(Data items)
>>

/-- A positive ground state on the torus: attains `E₀^per(M,L) < ∞` in the periodic `C¹` Bose class and is
real, strictly positive (the conclusion of `TorusGroundState`, translation invariance dropped). [folklore] -/
structure IsPosGround (v : ℝ → ℝ≥0∞) {M : ℕ} {L : ℝ} (Φ : PeriodicTrialState M L) : Prop where
  /-- `Φ` attains the periodic ground-state energy. -/
  energy_eq : periodicEnergy v Φ = periodicGroundStateEnergy v M L
  /-- which is finite. -/
  ne_top : periodicGroundStateEnergy v M L ≠ ⊤
  /-- `Φ` is real and strictly positive. -/
  pos : ∀ X, 0 < (Φ.ψ X).re ∧ (Φ.ψ X).im = 0

/-! ## §2 Statements of the stubs -/

/-- **Stub 1 — ground-state representation of the lowered state.** For a bounded repulsive finite-range `v`,
`L > 0` and a positive ground state `Φ` of `n+1` bosons: `𝓔[a₀Φ] + K(Φ) = E₀(n+1,L)·‖a₀Φ‖²` and `‖a₀Φ‖² ≠ 0`
(i.e. `E₀(n) ≤ E₀(n+1) - μ_K⁻(Φ)`: the true removal energy dominates the Koopmans one). Proof plan: weak
Euler–Lagrange equation of the minimiser `Φ` (symmetrise the test function) tested against `a₀†a₀Φ`,
adjointness `integral_conj_modeCr_mul`, `[a₀,V] = a₀W`, `[T,a₀] = 0`; positivity gives `‖a₀Φ‖² > 0`.
A statement of the proof plan (provable now, M–L in Lean). -/
def RemovalIdentity : Prop :=
  ∀ v : ℝ → ℝ≥0∞, IsRepulsiveFiniteRange v → (∃ M : NNReal, ∀ r, v r ≤ M) →
    ∀ (n : ℕ) (L : ℝ), 0 < L → ∀ Φ : PeriodicTrialState (n + 1) L, IsPosGround v Φ →
      qform v L (condAn L Φ.ψ) + removalGain v L Φ.ψ =
          periodicGroundStateEnergy v (n + 1) L * normSq L (condAn L Φ.ψ) ∧
        normSq L (condAn L Φ.ψ) ≠ 0

/-- **Stub 2 — energy of the raised state (double-commutator conversion).** For a bounded repulsive
finite-range `v`, `L > 0` and a positive ground state `Φ` of `n+1` bosons: `‖a₀Φ‖² ≤ ‖a₀†Φ‖²` (CCR
`‖a₀†Φ‖² = ‖Φ‖² + ‖a₀Φ‖²`) and `𝓔[a₀†Φ] ≤ E₀(n+1,L)‖a₀†Φ‖² + K(Φ) + 2(n+1)‖v‖₁/L³`, `‖v‖₁ = ∫ v(|x|)dx` —
exactly `𝓔[a₀†Φ] = E₀(n₀+1) + K + D`, `D = ⟨[[a₀,V],a₀†]⟩_Φ = L⁻³(‖v‖₁(n+1) + Σ_q v̂(q) n_q) ∈ [0, 2(n+1)‖v‖₁/L³]`
(direct + exchange, `|v̂(q)| ≤ ‖v‖₁`). Proof plan: kinetic identities `WF.Pkg.HeartKin2`/`HeartKin` at `p = 0`,
`WF.Pkg.PotCreate3` + `PotToolkit` at `k = 0`, and stub 1 for `𝓔[a₀Φ]`. Provable now (L in Lean). -/
def AdditionBound : Prop :=
  ∀ v : ℝ → ℝ≥0∞, IsRepulsiveFiniteRange v → (∃ M : NNReal, ∀ r, v r ≤ M) →
    ∀ (n : ℕ) (L : ℝ), 0 < L → ∀ Φ : PeriodicTrialState (n + 1) L, IsPosGround v Φ →
      normSq L (condAn L Φ.ψ) ≤ normSq L (condCr L Φ.ψ) ∧
        qform v L (condCr L Φ.ψ) ≤
          periodicGroundStateEnergy v (n + 1) L * normSq L (condCr L Φ.ψ) + removalGain v L Φ.ψ +
            ENNReal.ofReal (2 * (n + 1) * (∫⁻ x : Space, v ‖x‖).toReal / L ^ 3)

/-- **Stub 3 — Koopmans removal potential nearly non-decreasing over two steps (the heart).** For a bounded
repulsive finite-range `v` and `κ > 0` there is `ρ₀ > 0` such that for `0 < ρ < ρ₀`, eventually in `n`
(`N = n+2`, `L = L_N = (N/ρ)^{1/3}`), for all positive ground states `Φm` of `N-1` and `Φp` of `N+1` bosons at
side `L`: `μ_K⁻(Φm) ≤ μ_K⁻(Φp) + κ(2π/L)²`. Bogoliubov: `μ_K⁻(Φ_M) = 8πa(M-1)/L³(1 + O(√(ρa³)))` rises by
`16πa/L³`; why it might fail: a non-smooth `M`-dependence of the condensate's correlation hole (level
crossing / commensurability at finite `L`) of size `≥ κ(2π/L)²`. One-sided and about an explicit positive
functional of the ground STATE — not the crux reworded (it neither implies nor follows from it without
stubs 1, 2, 4). Open; no printed result. -/
def KoopmansMonotone : Prop :=
  ∀ v : ℝ → ℝ≥0∞, IsRepulsiveFiniteRange v → (∃ M : NNReal, ∀ r, v r ≤ M) →
    ∀ κ : ℝ, 0 < κ → ∃ ρ₀ : ℝ, 0 < ρ₀ ∧ ∀ ρ : ℝ, 0 < ρ → ρ < ρ₀ → ∀ᶠ n : ℕ in atTop,
      ∀ (Φm : PeriodicTrialState (n + 1) (sideLength ρ (n + 2)))
        (Φp : PeriodicTrialState (n + 3) (sideLength ρ (n + 2))),
        IsPosGround v Φm → IsPosGround v Φp →
          koopmansRemoval v (sideLength ρ (n + 2)) Φm.ψ ≤
            koopmansRemoval v (sideLength ρ (n + 2)) Φp.ψ +
              ENNReal.ofReal (κ * (2 * Real.pi / sideLength ρ (n + 2)) ^ 2)

/-- **Stub 4 — sub-extensive condensation at exponent 2/3 (strictly weaker than BEC).** For a bounded
repulsive finite-range `v` and `κ > 0` there is `ρ₀ > 0` such that for `0 < ρ < ρ₀`, eventually in `n`
(`N = n+2`, `L = L_N`), every positive ground state `Φ` of `N-1` bosons at side `L` has
`2(N-1)‖v‖₁/L³ ≤ κ(2π/L)²·‖a₀†Φ‖²`; since `‖a₀†Φ‖² = n₀(Φ) + 1` (CCR) this reads
`n₀(Φ_{N-1}) + 1 ≥ (N-1)‖v‖₁/(π²κ L_N) ≍ ‖v‖₁ρ^{1/3}N^{2/3}/(π²κ)`: the ground state keeps `≫ N^{2/3}` particles in
the zero mode. It is the price `D/(n₀+1)` of the double commutator in stub 2. Why it might fail: nothing
rigorous is known about `n₀` in this thermodynamic regime (BEC itself is `n₀ ≥ cN`); open. -/
def WeakCondensation : Prop :=
  ∀ v : ℝ → ℝ≥0∞, IsRepulsiveFiniteRange v → (∃ M : NNReal, ∀ r, v r ≤ M) →
    ∀ κ : ℝ, 0 < κ → ∃ ρ₀ : ℝ, 0 < ρ₀ ∧ ∀ ρ : ℝ, 0 < ρ → ρ < ρ₀ → ∀ᶠ n : ℕ in atTop,
      ∀ Φ : PeriodicTrialState (n + 1) (sideLength ρ (n + 2)), IsPosGround v Φ →
        ENNReal.ofReal (2 * (n + 1) * (∫⁻ x : Space, v ‖x‖).toReal / sideLength ρ (n + 2) ^ 3) ≤
          ENNReal.ofReal (κ * (2 * Real.pi / sideLength ρ (n + 2)) ^ 2) *
            normSq (sideLength ρ (n + 2)) (condCr (sideLength ρ (n + 2)) Φ.ψ)

-- END DEFS

/-! ## §3 The registered stubs -/

/-- Stub 1 (provable now, M–L): ground-state representation of the lowered state. -/
theorem stub_removalIdentity : RemovalIdentity := by
  sorry

/-- Stub 2 (provable now, L): energy of the raised state, double-commutator conversion. -/
theorem stub_additionBound : AdditionBound := by
  sorry

/-- Stub 3 (the heart, open): Koopmans removal potential nearly non-decreasing over two steps. -/
theorem stub_koopmansMonotone : KoopmansMonotone := by
  sorry

/-- Stub 4 (open, weaker than BEC): sub-extensive condensation at exponent `2/3`. -/
theorem stub_weakCondensation : WeakCondensation := by
  sorry

/-! ## §4 The composition: the four stubs conclude the crux BY NAME -/

/-- **`RemovalIdentity → AdditionBound → KoopmansMonotone → WeakCondensation → NearConvexity`**, as a closed
term over the four registered stubs (the skeleton audit admits no other hypotheses; the first four `have`s are the
only places the stubs enter). Particle-transfer trial states `a₀Φ_{N+1}`, `a₀†Φ_{N-1}` (core functions by
`WF.isCore_modeAn/modeCr`), the unnormalised variational principle `WF.groundStateEnergy_mul_normSq_le`, the
positive ground states of `Theorems.torusGroundState_proved`, and `ℝ≥0∞` bookkeeping. [folklore] -/
theorem NearConvexity_of : NearConvexity := by
  have h₁ : RemovalIdentity := stub_removalIdentity
  have h₂ : AdditionBound := stub_additionBound
  have h₃ : KoopmansMonotone := stub_koopmansMonotone
  have h₄ : WeakCondensation := stub_weakCondensation
  intro v hv hb κ hκ
  have hκ2 : 0 < κ / 2 := half_pos hκ
  obtain ⟨ρ₃, hρ₃, H₃⟩ := h₃ v hv hb (κ / 2) hκ2
  obtain ⟨ρ₄, hρ₄, H₄⟩ := h₄ v hv hb (κ / 2) hκ2
  refine ⟨min ρ₃ ρ₄, lt_min hρ₃ hρ₄, fun ρ hρ hρlt => ?_⟩
  have E₃ := H₃ ρ hρ (hρlt.trans_le (min_le_left _ _))
  have E₄ := H₄ ρ hρ (hρlt.trans_le (min_le_right _ _))
  rw [Filter.eventually_atTop] at E₃ E₄
  obtain ⟨n₃, hn₃⟩ := E₃
  obtain ⟨n₄, hn₄⟩ := E₄
  refine Filter.eventually_atTop.2 ⟨max n₃ n₄ + 2, fun N hN => ?_⟩
  obtain ⟨n, rfl⟩ : ∃ n, N = n + 2 := ⟨N - 2, by omega⟩
  have hn3 : n₃ ≤ n := by omega
  have hn4 : n₄ ≤ n := by omega
  -- the common box `L = L_N`, `N = n + 2`
  set L : ℝ := sideLength ρ (n + 2) with hL_def
  have hL : 0 < L := by
    rw [hL_def, sideLength]
    exact Real.rpow_pos_of_pos (div_pos (by positivity) hρ) _
  -- positive ground states with `N - 1 = n + 1` and `N + 1 = n + 3` particles
  obtain ⟨Φm, hΦm_e, hΦm_t, hΦm_p, -⟩ :=
    Summit.AtomisticToContinuum.BoseEinsteinCondensation.Theorems.torusGroundState_proved v hv hb (n + 1) L hL
  obtain ⟨Φp, hΦp_e, hΦp_t, hΦp_p, -⟩ :=
    Summit.AtomisticToContinuum.BoseEinsteinCondensation.Theorems.torusGroundState_proved v hv hb (n + 3) L hL
  have gm : IsPosGround v Φm := ⟨hΦm_e, hΦm_t, hΦm_p⟩
  have gp : IsPosGround v Φp := ⟨hΦp_e, hΦp_t, hΦp_p⟩
  -- names
  set E1 : ℝ≥0∞ := periodicGroundStateEnergy v (n + 1) L with hE1
  set E2 : ℝ≥0∞ := periodicGroundStateEnergy v (n + 2) L with hE2
  set E3 : ℝ≥0∞ := periodicGroundStateEnergy v (n + 3) L with hE3
  set A : ℝ≥0∞ := normSq L (condAn L Φp.ψ) with hA
  set Kp : ℝ≥0∞ := removalGain v L Φp.ψ with hKp
  set Am : ℝ≥0∞ := normSq L (condAn L Φm.ψ) with hAm
  set C : ℝ≥0∞ := normSq L (condCr L Φm.ψ) with hC
  set Km : ℝ≥0∞ := removalGain v L Φm.ψ with hKm
  set Dn : ℝ≥0∞ := ENNReal.ofReal (2 * (n + 1) * (∫⁻ x : Space, v ‖x‖).toReal / L ^ 3) with hDn
  set τ : ℝ≥0∞ := ENNReal.ofReal (κ / 2 * (2 * Real.pi / L) ^ 2) with hτ
  -- core-ness and finiteness of the two trial functions
  have hcoreA : IsCore L (condAn L Φp.ψ) := isCore_modeAn hL 0 (isCore_trialState Φp)
  have hcoreC : IsCore L (condCr L Φm.ψ) := isCore_modeCr hL 0 (isCore_trialState Φm)
  have hAtop : A ≠ ⊤ := (normSq_lt_top L hcoreA.contDiff.continuous).ne
  have hCtop : C ≠ ⊤ := (normSq_lt_top L hcoreC.contDiff.continuous).ne
  -- stub 1 at `Φp` and at `Φm`, stub 2 at `Φm`
  obtain ⟨hid, hA0⟩ := h₁ v hv hb (n + 2) L hL Φp gp
  obtain ⟨-, hAm0⟩ := h₁ v hv hb n L hL Φm gm
  obtain ⟨hAmC, hadd⟩ := h₂ v hv hb n L hL Φm gm
  have hC0 : C ≠ 0 := fun h => hAm0 (le_zero_iff.1 (h ▸ hAmC))
  -- stubs 3 and 4 at `(Φm, Φp)`
  have h3 : Km / Am ≤ Kp / A + τ := hn₃ n hn3 Φm Φp gm gp
  have h4 : Dn ≤ τ * C := hn₄ n hn4 Φm gm
  -- variational principle for the two core functions, at particle number `n + 2`
  have hvarA : E2 * A ≤ qform v L (condAn L Φp.ψ) := groundStateEnergy_mul_normSq_le hL hv.1 hcoreA
  have hvarC : E2 * C ≤ qform v L (condCr L Φm.ψ) := groundStateEnergy_mul_normSq_le hL hv.1 hcoreC
  -- removal side: `E2 + Kp/A ≤ E3`
  have hrem : E2 + Kp / A ≤ E3 := by
    have h : E2 * A + Kp ≤ E3 * A :=
      calc E2 * A + Kp ≤ qform v L (condAn L Φp.ψ) + Kp := add_le_add hvarA le_rfl
        _ = E3 * A := hid
    rw [← ENNReal.mul_le_mul_iff_left hA0 hAtop, add_mul, ENNReal.div_mul_cancel hA0 hAtop]
    exact h
  -- addition side: `E2 ≤ E1 + Km/C + Dn/C`
  have haddside : E2 ≤ E1 + Km / C + Dn / C := by
    have h : E2 * C ≤ E1 * C + Km + Dn := hvarC.trans hadd
    rw [← ENNReal.mul_le_mul_iff_left hC0 hCtop, add_mul, add_mul, ENNReal.div_mul_cancel hC0 hCtop,
      ENNReal.div_mul_cancel hC0 hCtop]
    exact h
  -- CCR + stub 3: `Km/C ≤ Km/Am ≤ Kp/A + τ`; stub 4: `Dn/C ≤ τ`
  have hKC : Km / C ≤ Kp / A + τ := (ENNReal.div_le_div_left hAmC Km).trans h3
  have hDC : Dn / C ≤ τ := ENNReal.div_le_of_le_mul h4
  have hadd' : E2 ≤ E1 + (Kp / A + τ) + τ :=
    haddside.trans (add_le_add (add_le_add le_rfl hKC) hDC)
  -- finiteness of `Kp/A` and the sum
  have hKAtop : Kp / A ≠ ⊤ := ne_top_of_le_ne_top hΦp_t (le_add_self.trans hrem)
  have hsum : 2 * E2 + Kp / A ≤ E3 + E1 + (τ + τ) + Kp / A :=
    calc 2 * E2 + Kp / A = (E2 + Kp / A) + E2 := by rw [two_mul]; ring
      _ ≤ E3 + (E1 + (Kp / A + τ) + τ) := add_le_add hrem hadd'
      _ = E3 + E1 + (τ + τ) + Kp / A := by ring
  have hmain : 2 * E2 ≤ E3 + E1 + (τ + τ) := ENNReal.le_of_add_le_add_right hKAtop hsum
  -- tolerance `τ + τ = κ(2π/L)²` and the shape of the crux at `N = n + 2`
  have hττ : τ + τ = ENNReal.ofReal (κ * (2 * Real.pi / L) ^ 2) := by
    rw [hτ, ← ENNReal.ofReal_add (by positivity) (by positivity)]
    congr 1
    ring
  have e1 : n + 2 - 1 = n + 1 := rfl
  rw [e1, ← hττ]
  exact hmain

<<

» **Activity**:
Show all lines from the data above in which the word "RemovalIdentity" appears.

» **Exercise output**:
def RemovalIdentity : Prop :=
theorem stub_removalIdentity : RemovalIdentity := by
/-- **`RemovalIdentity → AdditionBound → KoopmansMonotone → WeakCondensation → NearConvexity`**, as a closed
  have h₁ : RemovalIdentity := stub_removalIdentity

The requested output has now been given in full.